Report back each line of the records that contains the string "Finset".

═════ SUPPLIED MATERIAL ═════

/-- `γ_Λ(A | η)` depends on `η` only through `η|_{Λᶜ}` (Friedli–Velenik 2017, Def. 6.9 (properness /
`𝓕_{Λᶜ}`-measurability)). [cite: FriedliVelenik2017, Def. 6.9] -/
theorem dependsOn_onSpecification_apply (β : ℝ) (Λ : Finset V) {A : Set (ONConfig V N)}
    (hA : MeasurableSet A) :
    DependsOn (fun η => onSpecification G β Λ η A) ((↑Λ : Set V)ᶜ) := by
  intro η η' h
  simp only [onSpecification_apply_eq G β Λ _ hA]
  rw [dependsOn_lmarginal_compl (sphereUniform N) Λ _ h,
    dependsOn_lmarginal_compl (sphereUniform N) Λ _ h]

/-- `η ↦ γ_Λ(A | η)` is measurable for the full product σ-algebra (Friedli–Velenik 2017, Def. 6.9).
[cite: FriedliVelenik2017, Def. 6.9] -/
theorem measurable_onSpecification_apply' (β : ℝ) (Λ : Finset V) {A : Set (ONConfig V N)}
    (hA : MeasurableSet A) :
    Measurable fun η => onSpecification G β Λ η A := by
  simp only [onSpecification_apply_eq G β Λ _ hA, ENNReal.div_eq_inv_mul]
  refine Measurable.fun_mul (Measurable.fun_inv ?_) ?_
  · exact (measurable_onBoltzmannWeight G Λ β).lmarginal _
  · exact ((measurable_onBoltzmannWeight G Λ β).fun_mul (measurable_one.indicator hA)).lmarginal _

/-- **`𝓕_{Λᶜ}`-measurability of the O(N) kernels** (Georgii 2011, Def. 1.23 (ii); Friedli–Velenik
2017, Def. 6.9): `η ↦ γ_Λ(A | η)` is measurable for the outside σ-algebra, being a measurable
function of `η` which depends on `η|_{Λᶜ}` only. [cite: Georgii2011, Def. 1.23 (ii)] -/
theorem measurable_onSpecification_apply (β : ℝ) (Λ : Finset V) {A : Set (ONConfig V N)}
    (hA : MeasurableSet A) :
    Measurable[cylinderEvents (X := fun _ : V => SphereSpin N) ((↑Λ : Set V)ᶜ)]
      fun η => onSpecification G β Λ η A :=
  (measurable_onSpecification_apply' G β Λ hA).measurable_cylinderEvents_of_dependsOn
    (dependsOn_onSpecification_apply G β Λ hA)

═════

REPLY -
theorem dependsOn_onSpecification_apply (β : ℝ) (Λ : Finset V) {A : Set (ONConfig V N)}
theorem measurable_onSpecification_apply' (β : ℝ) (Λ : Finset V) {A : Set (ONConfig V N)}
theorem measurable_onSpecification_apply (β : ℝ) (Λ : Finset V) {A : Set (ONConfig V N)}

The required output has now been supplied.